Guided by two central research questions: (1) how making physicalizations to tell a data-driven story impacts participants’ data investigation processes, and (2) how conventional methods and physicalizations compare in supporting participants’ understanding of data and storytelling, this study collected data through participant artifacts, observations, and semi-structured interviews. Thematic analysis and content analysis were employed to interpret students' experiences across multiple phases of data engagement, capturing how iterative exploration, representational design, and narrative construction unfolded through interactions with numerical, visual, and physical modalities.
Findings indicated that the goal of making a physicalization substantially deepened participants’ engagement with the data investigation process by fostering iterative analysis, focused hypothesis refinement, and multimodal reasoning. Participants used physical construction as a generative tool to synthesize prior numerical and visual insights, resulting in more coherent, audience-centered narratives. Conventional methods, numerical summaries and visualizations, supported structured exploration, statistical reasoning, and hypothesis testing. However, physicalizations prompted deeper interpretive integration, emotional resonance, and expressive storytelling. Together, these modalities functioned synergistically, affirming the pedagogical value of blending analytical precision with embodied, narrative-rich representations to foster comprehensive data literacy.

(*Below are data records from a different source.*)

import Mathlib
import Summits.NavierStokesRegularity.NavierStokesRegularity.Theorems.EulerZoomLiouvillePowerGaugeEulerLiouvilleHoopInequalityTransverse
import Summits.NavierStokesRegularity.NavierStokesRegularity.Theorems.EulerZoomLiouvillePowerGaugeEulerLiouvilleHoopAxisLawCentre
import HarnessLib

/-!
# Hoop core — TJ-CORE: the integrated axis-vs-ambient pressure drop is paid by the Dirichlet energy of the cylinder

Sub-problem `NavierStokesRegularity`, crux `PowerGaugeEulerLiouville` (a crux CLASS of self-similar Euler/NS strata on the
MODEL lattice — not NS regularity, not E).  Seat ns-ezl-w3 g7 (tag TJ-CORE; HOOP-NOTE §4 CONSEQUENCE / §10(a)).

`integral_axisPressureDrop_le` — for a `C²` self-similar Euler profile pair `IsSelfSimilarEulerProfile γ c V P` with an ARBITRARY
centre `c`, every straight segment `[s₁, s₂]` of the `x₂`-axis (`s₁ < s₂`) and every radius `T₀ > 0`, with `Z = solidCyl s₁ s₂ T₀`:

`2π ∫_{s₁}^{s₂} (P(σe_z) − ⟨P⟩_θ(σ,T₀)) dσ ≤ ∫_Z |DV|_F² + endFlux V s₁ T₀ + endFlux V s₂ T₀`
`  + 2π(1−3γ) ∫_{s₁}^{s₂}∫₀^{T₀} ⟨V_r⟩_θ dt dσ + 2π ∫_{s₁}^{s₂} ⟨(γr + V_r)V_r⟩_θ(σ,T₀) dσ + 2π([endTermC]_{s₁}^{s₂} − [offsetTerm]_{s₁}^{s₂})`.

Proof: the general-line axis law `HoopCore.axisLawCentre` (AX∫, ns-sfl-p1 g8 over the LEAD's AX-2/AX-3) expresses the left side
as hoop term − ½·(transverse axis atom) + the displayed terms; the hoop inequality with the TRANSVERSE atom
(`hoop_axisUnits_le`, this seat) bounds `2π·hoop ≤ ∫_Z|DV|_F² + π·atom + end fluxes`; the two atoms cancel exactly.
So a straight pressurised axis segment (`P(σe_z) − ⟨P⟩_θ(σ,T₀) ≥ c₁σ²`) of length `L` costs Dirichlet energy `≥ 2πc₁s²L` up to the
end / lateral / flux terms — the class-free core the K-TJ′ member quantifies against the E-budget (`≲ c s^{1−ρ}` per shell).
Also: `integral_axisPressureDrop_le_radial` (centre `0`: `endTerm`, no offset term).

WHAT THIS IS NOT: not NS, not E — an inequality for hypothetical profiles; 19832 OPEN; NS regularity NOT proved.
[ns-idea-11 g8 HOOP NOTE §4 (CONSEQUENCE), §10(a)]
-/

noncomputable section

open MeasureTheory Set WithLp Metric Real Function
open scoped InnerProductSpace RealInnerProductSpace

set_option linter.dupNamespace false

namespace Summit.NavierStokesRegularity.NavierStokesRegularity.Theorems.PowerGaugeEulerLiouville.HoopCore

open Literature.Analysis Literature.Analysis.FluidPDE Condenser

variable {V : EuclideanSpace ℝ (Fin 3) → EuclideanSpace ℝ (Fin 3)}

/-- **TJ-CORE — THE AXIS PRESSURE DROP IS PAID BY DIRICHLET ENERGY** (general centre `c`; HOOP-NOTE §4 CONSEQUENCE): for a `C²`
self-similar Euler profile pair `IsSelfSimilarEulerProfile γ c V P`, `s₁ < s₂`, `0 < T₀`, `Z = solidCyl s₁ s₂ T₀`,
`2π ∫_{s₁}^{s₂} (P(σe_z) − ⟨P⟩_θ(σ,T₀)) dσ ≤ ∫_Z |DV|_F² + endFlux V s₁ T₀ + endFlux V s₂ T₀ + 2π(1−3γ)∫∫⟨V_r⟩_θ`
`+ 2π ∫ ⟨(γr + V_r)V_r⟩_θ(σ,T₀) dσ + 2π((endTermC s₂ − endTermC s₁) − (offsetTerm s₂ − offsetTerm s₁))`
(`axisLawCentre` + `hoop_axisUnits_le`; the transverse axis atoms cancel). [ns-idea-11 g8 HOOP NOTE §4] -/
theorem integral_axisPressureDrop_le {γ : ℝ} {c : EuclideanSpace ℝ (Fin 3)} {P : EuclideanSpace ℝ (Fin 3) → ℝ}
    (hprof : IsSelfSimilarEulerProfile γ c V P) {s₁ s₂ T₀ : ℝ} (hs : s₁ < s₂) (hT₀ : 0 < T₀) :
    2 * Real.pi * ∫ σ in s₁..s₂, (P (σ • eZ) - circleAvg P σ T₀)
      ≤ (∫ y in solidCyl s₁ s₂ T₀, frobeniusNormSq (fderiv ℝ V y)) + endFlux V s₁ T₀ + endFlux V s₂ T₀
        + 2 * Real.pi * ((1 - 3 * γ) * (∫ σ in s₁..s₂, ∫ t in (0 : ℝ)..T₀, circleAvg (radialVelocity V) σ t))
        + 2 * Real.pi * (∫ σ in s₁..s₂,
            circleAvg (fun y => (γ * cylRadius y + radialVelocity V y) * radialVelocity V y) σ T₀)
        + 2 * Real.pi * ((endTermC γ c V T₀ s₂ - endTermC γ c V T₀ s₁)
            - (offsetTerm γ c V T₀ s₂ - offsetTerm γ c V T₀ s₁)) := by
  have hV1 : ContDiff ℝ 1 V := hprof.contDiff_velocity.of_le (by norm_num)
  have hAX := axisLawCentre γ c V P hprof s₁ s₂ T₀ hs.le hT₀
  have hH := hoop_axisUnits_le hV1 hprof.divFree hs hT₀
  rw [hAX]
  nlinarith [hH, Real.pi_pos]

/-- **TJ-CORE, radial axis (centre `0`)**: `2π ∫_{s₁}^{s₂} (P(σe_z) − ⟨P⟩_θ(σ,T₀)) dσ ≤ ∫_Z |DV|_F² + endFlux s₁ + endFlux s₂`
`+ 2π(1−3γ)∫∫⟨V_r⟩_θ + 2π∫⟨(γr + V_r)V_r⟩_θ(σ,T₀) + 2π(endTerm γ V T₀ s₂ − endTerm γ V T₀ s₁)`
(`axisLawIntegrated` + `hoop_axisUnits_le`). [ns-idea-11 g8 HOOP NOTE §4] -/
theorem integral_axisPressureDrop_le_radial {γ : ℝ} {P : EuclideanSpace ℝ (Fin 3) → ℝ}
    (hprof : IsSelfSimilarEulerProfile γ 0 V P) {s₁ s₂ T₀ : ℝ} (hs : s₁ < s₂) (hT₀ : 0 < T₀) :
    2 * Real.pi * ∫ σ in s₁..s₂, (P (σ • eZ) - circleAvg P σ T₀)
      ≤ (∫ y in solidCyl s₁ s₂ T₀, frobeniusNormSq (fderiv ℝ V y)) + endFlux V s₁ T₀ + endFlux V s₂ T₀
        + 2 * Real.pi * ((1 - 3 * γ) * (∫ σ in s₁..s₂, ∫ t in (0 : ℝ)..T₀, circleAvg (radialVelocity V) σ t))
        + 2 * Real.pi * (∫ σ in s₁..s₂,
            circleAvg (fun y => (γ * cylRadius y + radialVelocity V y) * radialVelocity V y) σ T₀)
        + 2 * Real.pi * (endTerm γ V T₀ s₂ - endTerm γ V T₀ s₁) := by
  have h := integral_axisPressureDrop_le hprof hs hT₀
  rw [endTermC_zero, offsetTerm_zero, offsetTerm_zero, sub_zero, sub_zero] at h
  exact h

end Summit.NavierStokesRegularity.NavierStokesRegularity.Theorems.PowerGaugeEulerLiouville.HoopCore

end
import Mathlib.Analysis.Calculus.FDeriv.CompCLM
import Mathlib.Analysis.Calculus.ContDiff.Comp
import HarnessLib

/-!
# The second-order chain rule: `D²(Φ ∘ ψ)(x)(v, w) = D²Φ(ψ x)(Dψ v, Dψ w) + DΦ(ψ x)(D²ψ(x)(v, w))`

Topic `Geometry/Riemannian` (fact seat
`provefact-Literature.Geometry.Riemannian.LawsonMichelsohn1984_surrounding`).  Everything here
is **proved**; no definitions.

The defining functions of the bent hypersurfaces of the surrounding construction are
compositions `Φ ∘ (|Y|, t)` of a planar profile function with the "Fermi data" `(t, Y)` of the
attaching sphere; their Hessians — the mean-convexity clause of the fact — are computed by the
second-order chain rule, for maps between real normed spaces:

* `fderiv_comp_eventuallyEq_of_contDiffAt` — `D(Φ ∘ ψ) = DΦ(ψ ·) ∘ Dψ` near a point where both
  are `C²`;
* `hasFDerivAt_fderiv_comp`, `fderiv_fderiv_comp_apply_two` — **the second-order chain rule**
  `D²(Φ ∘ ψ)(x)(v, w) = D²Φ(ψ x)(Dψ(x) v, Dψ(x) w) + DΦ(ψ x)(D²ψ(x)(v, w))`.

## References

* H. Cartan, *Calcul différentiel* (1967), Ch. I §5, Thm. 5.4.2 (higher derivatives of a
  composite). [folklore]
-/

noncomputable section

open Set Function Filter
open scoped Topology

namespace Literature.Geometry.Riemannian

variable {E F G : Type*} [NormedAddCommGroup E] [NormedSpace ℝ E] [NormedAddCommGroup F]
  [NormedSpace ℝ F] [NormedAddCommGroup G] [NormedSpace ℝ G] {ψ : E → F} {Φ : F → G} {x : E}

/-- Near a point where `ψ` and `Φ` are `C²`, `D(Φ ∘ ψ)(z) = DΦ(ψ z) ∘ Dψ(z)`. [folklore] -/
theorem fderiv_comp_eventuallyEq_of_contDiffAt (hψ : ContDiffAt ℝ 2 ψ x) (hΦ : ContDiffAt ℝ 2 Φ (ψ x)) :
    (fun z => fderiv ℝ (Φ ∘ ψ) z) =ᶠ[𝓝 x] fun z => (fderiv ℝ Φ (ψ z)).comp (fderiv ℝ ψ z) := by
  have h1 : ∀ᶠ z in 𝓝 x, ContDiffAt ℝ 2 ψ z := hψ.eventually (by simp)
  have h2 : ∀ᶠ z in 𝓝 x, ContDiffAt ℝ 2 Φ (ψ z) :=
    hψ.continuousAt.eventually (hΦ.eventually (by simp))
  filter_upwards [h1, h2] with z hz hΦz
  exact fderiv_comp z (hΦz.differentiableAt (by simp)) (hz.differentiableAt (by simp))

/-- **The second-order chain rule** (derivative form): at a point where `ψ` and `Φ` are `C²`,
`z ↦ D(Φ ∘ ψ)(z)` has derivative
`u ↦ DΦ(ψ x) ∘ (D²ψ(x) u) + (D²Φ(ψ x)(Dψ(x) u)) ∘ Dψ(x)`. [folklore] -/
theorem hasFDerivAt_fderiv_comp (hψ : ContDiffAt ℝ 2 ψ x) (hΦ : ContDiffAt ℝ 2 Φ (ψ x)) :
    HasFDerivAt (fun z => fderiv ℝ (Φ ∘ ψ) z)
      ((ContinuousLinearMap.compL ℝ E F G (fderiv ℝ Φ (ψ x))).comp (fderiv ℝ (fderiv ℝ ψ) x) +
        ((ContinuousLinearMap.compL ℝ E F G).flip (fderiv ℝ ψ x)).comp
          ((fderiv ℝ (fderiv ℝ Φ) (ψ x)).comp (fderiv ℝ ψ x))) x := by
  have hdψ : HasFDerivAt (fderiv ℝ ψ) (fderiv ℝ (fderiv ℝ ψ) x) x :=
    ((hψ.fderiv_right (m := 1) le_rfl).differentiableAt one_ne_zero).hasFDerivAt
  have hdΦ : HasFDerivAt (fun z => fderiv ℝ Φ (ψ z))
      ((fderiv ℝ (fderiv ℝ Φ) (ψ x)).comp (fderiv ℝ ψ x)) x :=
    ((hΦ.fderiv_right (m := 1) le_rfl).differentiableAt one_ne_zero).hasFDerivAt.comp x
      (hψ.differentiableAt (by simp)).hasFDerivAt
  exact (hdΦ.clm_comp hdψ).congr_of_eventuallyEq (fderiv_comp_eventuallyEq_of_contDiffAt hψ hΦ)

/-- **The second-order chain rule** (evaluated):
`D²(Φ ∘ ψ)(x)(v, w) = D²Φ(ψ x)(Dψ(x) v, Dψ(x) w) + DΦ(ψ x)(D²ψ(x)(v, w))`. [folklore] -/
theorem fderiv_fderiv_comp_apply_two (hψ : ContDiffAt ℝ 2 ψ x) (hΦ : ContDiffAt ℝ 2 Φ (ψ x))
    (v w : E) :
    fderiv ℝ (fun z => fderiv ℝ (Φ ∘ ψ) z) x v w =
      fderiv ℝ (fderiv ℝ Φ) (ψ x) (fderiv ℝ ψ x v) (fderiv ℝ ψ x w) +
        fderiv ℝ Φ (ψ x) (fderiv ℝ (fderiv ℝ ψ) x v w) := by
  rw [(hasFDerivAt_fderiv_comp hψ hΦ).fderiv]
  simp only [add_apply, ContinuousLinearMap.comp_apply, ContinuousLinearMap.compL_apply,
    ContinuousLinearMap.flip_apply]
  rw [add_comm]

/-- The second-order chain rule in the `iteratedFDeriv` form of the fact's mean-convexity clause.
[folklore] -/
theorem iteratedFDeriv_two_comp_apply (hψ : ContDiffAt ℝ 2 ψ x) (hΦ : ContDiffAt ℝ 2 Φ (ψ x))
    (v w : E) :
    iteratedFDeriv ℝ 2 (Φ ∘ ψ) x ![v, w] =
      iteratedFDeriv ℝ 2 Φ (ψ x) ![fderiv ℝ ψ x v, fderiv ℝ ψ x w] +
        fderiv ℝ Φ (ψ x) (iteratedFDeriv ℝ 2 ψ x ![v, w]) := by
  simp only [iteratedFDeriv_two_apply, Matrix.cons_val_zero, Matrix.cons_val_one]
  exact fderiv_fderiv_comp_apply_two hψ hΦ v w

end Literature.Geometry.Riemannian

end
import Summits.FinalStateConjecture.FinalStateConjecture.Theorems.PhotonSphereChannelsChannelsResolveTameDevelopmentsRDarkFutureReduction
import Summits.FinalStateConjecture.FinalStateConjecture.Theorems.PhotonSphereChannelsChannelsResolveTameDevelopmentsRFlatHullElement
import Summits.FinalStateConjecture.FinalStateConjecture.Theorems.PhotonSphereChannelsChannelsResolveTameDevelopmentsRMinkowskiMaximal
import Literature.Geometry.Lorentzian.CauchyProblemProofs
import Literature.Geometry.Lorentzian.MinkowskiGlobalHyperbolicity
import HarnessLib

/-!
# Route PhotonSphereChannels · crux `ChannelsResolveTameDevelopmentsR` (K2R-T2, stmt-FinalStateConjecture-17430) ·
# line `tame-lasalle-dock` · stub D `stub_dockReadyHull`: the FLAT silent hull element is DOCK-READY
# (anti-vacuity certificate of stub D at the one certified development)

Stub D (`stub_dockReadyHull`, Reshape 1 of lead c8) asserts for every silent hull element `(𝓢, E, p)` of a development
as in Φ: (G6) `IsMinkowski 𝓢 → E.horizon = ∅`, and (case B) `𝓢` globally hyperbolic and timelike- and null-geodesically
complete OR (case A) a globally hyperbolic black-hole-or-complete REPRESENTATIVE. This file checks the statement at the
flat branch, where everything is certified in the tree:

* `dockReadyHull_conclusion_flatEnd` — the conclusion of stub D VERBATIM at `𝓢 = Minkowski.spacetime`, `E` = the flat end
  `EndDatum.mk 0 1 0 Subtype.val (fun x ↦ x 0)` (any base point): (G6) by `FlatEnd.horizon_flatEnd`, case B by
  `Minkowski.isGloballyHyperbolic` and `minkowski_isGeodesicallyComplete_holds`;
* `isSilentHullElement_flatEnd` — that `(𝓢, E, 0)` IS a silent hull element of the Minkowski vacuum Cauchy development
  along the time axis, in every all-orders class with `1 ≤ Λ 0`, `0 < r₀` (the hypothesis of stub D is inhabited there);
* `dockReadyHull_flat_certificate` (registered sub-goal) — both at once, under `DevHyp` of the Minkowski development
  given the Choquet-Bruhat–Geroch fact (`ChannelsResolveTameDevelopmentsR.TrivialDatum.minkowski_devHyp`): stub D is non-vacuous and holds at the model.

No route item is restated; the conclusion of D is written out, its hypothesis instantiated.

References: Anderson 2004, Def. 1.1 [Anderson2004]; Hawking–Ellis 1973, §6.6 and Prop. 6.6.3 [HawkingEllis1973CUP];
O'Neill 1983, Ch. 3, Example 3.25 [ONeill1983]; Wald 1984, §12.1 [Wald1984].
-/

noncomputable section

set_option maxSynthPendingDepth 3
set_option linter.dupNamespace false

open Set Filter Function TopologicalSpace Manifold Bundle
open scoped Topology Manifold ContDiff ENNReal NNReal

namespace Summit.FinalStateConjecture.FinalStateConjecture.Theorems.TameLaSalle

open Literature.Geometry.Lorentzian
open Summit.FinalStateConjecture.FinalStateConjecture.Theorems.TameHull
open Summit.FinalStateConjecture.FinalStateConjecture.Theorems.DarkFuture

/-- **Minkowski spacetime is timelike- and null-geodesically complete** (its Levi-Civita geodesics are the affinely
parametrised straight lines, `minkowski_isGeodesicallyComplete_holds`; a geodesically complete connection is causal
geodesically complete). O'Neill 1983, Ch. 3, Example 3.25. [cite: ONeill1983, Ch. 3, Example 3.25] -/
theorem isTimelikeGeodesicallyComplete_and_isNullGeodesicallyComplete_minkowski
    [Minkowski.spacetime.metric.HasLeviCivita] :
    Minkowski.spacetime.metric.IsTimelikeGeodesicallyComplete ∧
      Minkowski.spacetime.metric.IsNullGeodesicallyComplete :=
  (LorentzianMetric.isCausalGeodesicallyComplete_iff Minkowski.spacetime.metric).1
    (LorentzianMetric.isCausalGeodesicallyComplete_of_isGeodesicallyComplete Minkowski.spacetime.metric
      minkowski_isGeodesicallyComplete_holds)

/-- **The conclusion of stub D holds VERBATIM at the flat end of Minkowski spacetime** (every base point): (G6) the
flat end has empty future event horizon (`FlatEnd.horizon_flatEnd`), and case B — Minkowski spacetime is globally
hyperbolic (`Minkowski.isGloballyHyperbolic`) and timelike- and null-geodesically complete. Hawking–Ellis 1973, §6.6;
O'Neill 1983, Ch. 3, Example 3.25. [cite: HawkingEllis1973CUP, §6.6 and Prop. 6.6.3] -/
theorem dockReadyHull_conclusion_flatEnd :
    (IsMinkowski Minkowski.spacetime →
      EndDatum.horizon (EndDatum.mk 0 1 0 Subtype.val (fun x : E4 ↦ x 0) : EndDatum Minkowski.spacetime) = ∅) ∧
    ∀ [Minkowski.spacetime.metric.HasLeviCivita],
      (Minkowski.spacetime.metric.IsGloballyHyperbolic Minkowski.spacetime.timeOrientation ∧
          Minkowski.spacetime.metric.IsTimelikeGeodesicallyComplete ∧
          Minkowski.spacetime.metric.IsNullGeodesicallyComplete) ∨
      (∃ (𝓢' : Spacetime.{0} 4) (E' : EndDatum 𝓢') (Λ' : ℕ → ℝ≥0) (r₀' : ℝ)
          (j : 𝓢'.carrier → Minkowski.spacetime.carrier),
        IsTameClass E' Λ' r₀' ∧ E'.IsSilent ∧
        (∀ [𝓢'.metric.HasLeviCivita], 𝓢'.metric.IsGloballyHyperbolic 𝓢'.timeOrientation ∧
          ((𝓢'.blackHoleRegionOfEnd (Set.range E'.far)).Nonempty ∨
            (𝓢'.metric.IsTimelikeGeodesicallyComplete ∧ 𝓢'.metric.IsNullGeodesicallyComplete))) ∧
        Function.Injective j ∧
        PseudoRiemannianMetric.IsLocalIsometry 𝓢'.metric.toPseudoRiemannianMetric
          Minkowski.spacetime.metric.toPseudoRiemannianMetric j ∧
        (∀ (x : 𝓢'.carrier) (v : TangentSpace (𝓡 4) x), 𝓢'.timeOrientation.IsFutureDirected v →
          Minkowski.spacetime.timeOrientation.IsFutureDirected (mfderiv (𝓡 4) (𝓡 4) j x v)) ∧
        j '' E'.doc = EndDatum.doc (EndDatum.mk 0 1 0 Subtype.val (fun x : E4 ↦ x 0) : EndDatum Minkowski.spacetime) ∧
        (IsMinkowski 𝓢' → IsMinkowski Minkowski.spacetime)) :=
  ⟨fun _ ↦ FlatEnd.horizon_flatEnd, fun {_} ↦ Or.inl ⟨Minkowski.isGloballyHyperbolic,
    isTimelikeGeodesicallyComplete_and_isNullGeodesicallyComplete_minkowski⟩⟩

/-- **The flat end along the time axis IS a silent hull element of the Minkowski vacuum Cauchy development** in every
all-orders class `(Λ, r₀)` with `1 ≤ Λ 0`, `0 < r₀`: the time axis `qₙ = (n+1, 0)` is future-escaping
(`FlatEnd.isFutureEscaping_timeAxis_minkowski`), the flat end is in the class (`isTameClass_flatEnd`) and silent
(`FlatEnd.isSilent_flatEnd`), the base point `0` lies in the closure of its d.o.c. (`= ℝ⁴`), and `(ℝ⁴₁, qₙ) ⇀ (ℝ⁴₁, 0)` in
pointed `C²` (`FlatEnd.subconvergesLocallyTo_minkowski_translates`). So the hypothesis of stub D is inhabited at the
flat branch. Anderson 2004, Def. 1.1. [cite: Anderson2004, Def. 1.1] -/
theorem isSilentHullElement_flatEnd [Minkowski.vacuumCauchyDevelopment.metric.HasLeviCivita] (Λ : ℕ → ℝ≥0)
    (hΛ : 1 ≤ ((Λ 0 : ℝ≥0) : ℝ)) {r₀ : ℝ} (hr₀ : 0 < r₀) :
    IsSilentHullElement Minkowski.vacuumCauchyDevelopment Λ r₀
      (fun n : ℕ ↦ (E4.ofTimeSpace ((n : ℝ) + 1) 0 : E4)) Minkowski.spacetime
      (EndDatum.mk 0 1 0 Subtype.val (fun x : E4 ↦ x 0) : EndDatum Minkowski.spacetime) (0 : E4) :=
  ⟨FlatEnd.isFutureEscaping_timeAxis_minkowski, isTameClass_flatEnd Λ hΛ hr₀, FlatEnd.isSilent_flatEnd,
    FlatEnd.mem_closure_doc_flatEnd _,
    FlatEnd.subconvergesLocallyTo_minkowski_translates (fun n : ℕ ↦ E4.ofTimeSpace ((n : ℝ) + 1) 0) 2⟩

/-- **Stub D is non-vacuous and holds at the model (registered sub-goal `dockReadyHull_flat_certificate` of
stmt-FinalStateConjecture-17430).** Given the Choquet-Bruhat–Geroch fact, the Minkowski vacuum Cauchy development of the
(admissible) trivial datum satisfies `DevHyp` (`ChannelsResolveTameDevelopmentsR.TrivialDatum.minkowski_devHyp`); for every all-orders class with
`1 ≤ Λ 0`, `0 < r₀` the flat end along the time axis is a silent hull element of it (`isSilentHullElement_flatEnd`);
and at that element the conclusion of stub D holds verbatim (`dockReadyHull_conclusion_flatEnd`: (G6) and case B).
[cite: Anderson2004, Def. 1.1] -/
theorem dockReadyHull_flat_certificate : ∀ [Minkowski.vacuumCauchyDevelopment.metric.HasLeviCivita], choquetBruhat_geroch_exists_mghd_cauchy → ∀ (Λ : ℕ → ℝ≥0) (r₀ : ℝ), 1 ≤ ((Λ 0 : ℝ≥0) : ℝ) → 0 < r₀ → DevHyp Minkowski.vacuumCauchyDevelopment ∧ IsSilentHullElement Minkowski.vacuumCauchyDevelopment Λ r₀ (fun n : ℕ ↦ (E4.ofTimeSpace ((n : ℝ) + 1) 0 : E4)) Minkowski.spacetime (EndDatum.mk 0 1 0 Subtype.val (fun x : E4 ↦ x 0) : EndDatum Minkowski.spacetime) (0 : E4) ∧ (IsMinkowski Minkowski.spacetime → EndDatum.horizon (EndDatum.mk 0 1 0 Subtype.val (fun x : E4 ↦ x 0) : EndDatum Minkowski.spacetime) = ∅) ∧ ∀ [Minkowski.spacetime.metric.HasLeviCivita], (Minkowski.spacetime.metric.IsGloballyHyperbolic Minkowski.spacetime.timeOrientation ∧ Minkowski.spacetime.metric.IsTimelikeGeodesicallyComplete ∧ Minkowski.spacetime.metric.IsNullGeodesicallyComplete) ∨ (∃ (𝓢' : Spacetime.{0} 4) (E' : EndDatum 𝓢') (Λ' : ℕ → ℝ≥0) (r₀' : ℝ) (j : 𝓢'.carrier → Minkowski.spacetime.carrier), IsTameClass E' Λ' r₀' ∧ E'.IsSilent ∧ (∀ [𝓢'.metric.HasLeviCivita], 𝓢'.metric.IsGloballyHyperbolic 𝓢'.timeOrientation ∧ ((𝓢'.blackHoleRegionOfEnd (Set.range E'.far)).Nonempty ∨ (𝓢'.metric.IsTimelikeGeodesicallyComplete ∧ 𝓢'.metric.IsNullGeodesicallyComplete))) ∧ Function.Injective j ∧ PseudoRiemannianMetric.IsLocalIsometry 𝓢'.metric.toPseudoRiemannianMetric Minkowski.spacetime.metric.toPseudoRiemannianMetric j ∧ (∀ (x : 𝓢'.carrier) (v : TangentSpace (𝓡 4) x), 𝓢'.timeOrientation.IsFutureDirected v → Minkowski.spacetime.timeOrientation.IsFutureDirected (mfderiv (𝓡 4) (𝓡 4) j x v)) ∧ j '' E'.doc = EndDatum.doc (EndDatum.mk 0 1 0 Subtype.val (fun x : E4 ↦ x 0) : EndDatum Minkowski.spacetime) ∧ (IsMinkowski 𝓢' → IsMinkowski Minkowski.spacetime)) := by
  intro _ hcbg Λ r₀ hΛ hr₀
  exact ⟨ChannelsResolveTameDevelopmentsR.TrivialDatum.minkowski_devHyp hcbg, isSilentHullElement_flatEnd Λ hΛ hr₀,
    dockReadyHull_conclusion_flatEnd.1, dockReadyHull_conclusion_flatEnd.2⟩

end Summit.FinalStateConjecture.FinalStateConjecture.Theorems.TameLaSalle

end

The findings build upon and extend existing models of data investigation, data representation, and embodied interaction by bridging insights from information visualization, human-computer interaction, and statistics education. While the Extended InfoVis Pipeline Model (Jansen & Dragicevic, 2013) and the Data Investigation Processes Framework (Lee et al., 2022) offer valuable structures for understanding representational and analytical processes, they underrepresent the iterative, motivational, and narrative-driven dynamics that emerged through embodied engagement with data. This study proposes a conceptual reframing in which data storytelling and physicalization act as reciprocal and generative forces within the data inquiry cycle. Embedding tangible, multimodal practices alongside conventional methods fosters deeper analytical reasoning, creative meaning-making, and communicative clarity, offering important implications for designing inclusive, narrative-centered data literacy curricula.
Overall, this study advances the understanding of how tangible, multimodal engagement with data can deepen analytical reasoning, foster iterative storytelling, and expand the repertoire of representational practices available to learners. Physicalization functioned as a narrative scaffold, helping participants embody the structure, emotion, and logic of their data stories through spatial arrangement, metaphor, and material expression. While bounded by its small sample size, time constraints, and material limitations, the study offers transferable insights into how physicalization, when scaffolded by conventional analytical methods, can enhance data literacy and narrative communication. Future research is needed to examine physicalization across more diverse educational contexts, explore its long-term impacts on data engagement and retention, and investigate its affective and civic dimensions as a tool for critical data storytelling. These findings invite a reimagining of data literacy education as a multimodal, iterative, and narrative-centered practice that cultivates not only analytical skill but also creative and critical engagement with the world through data.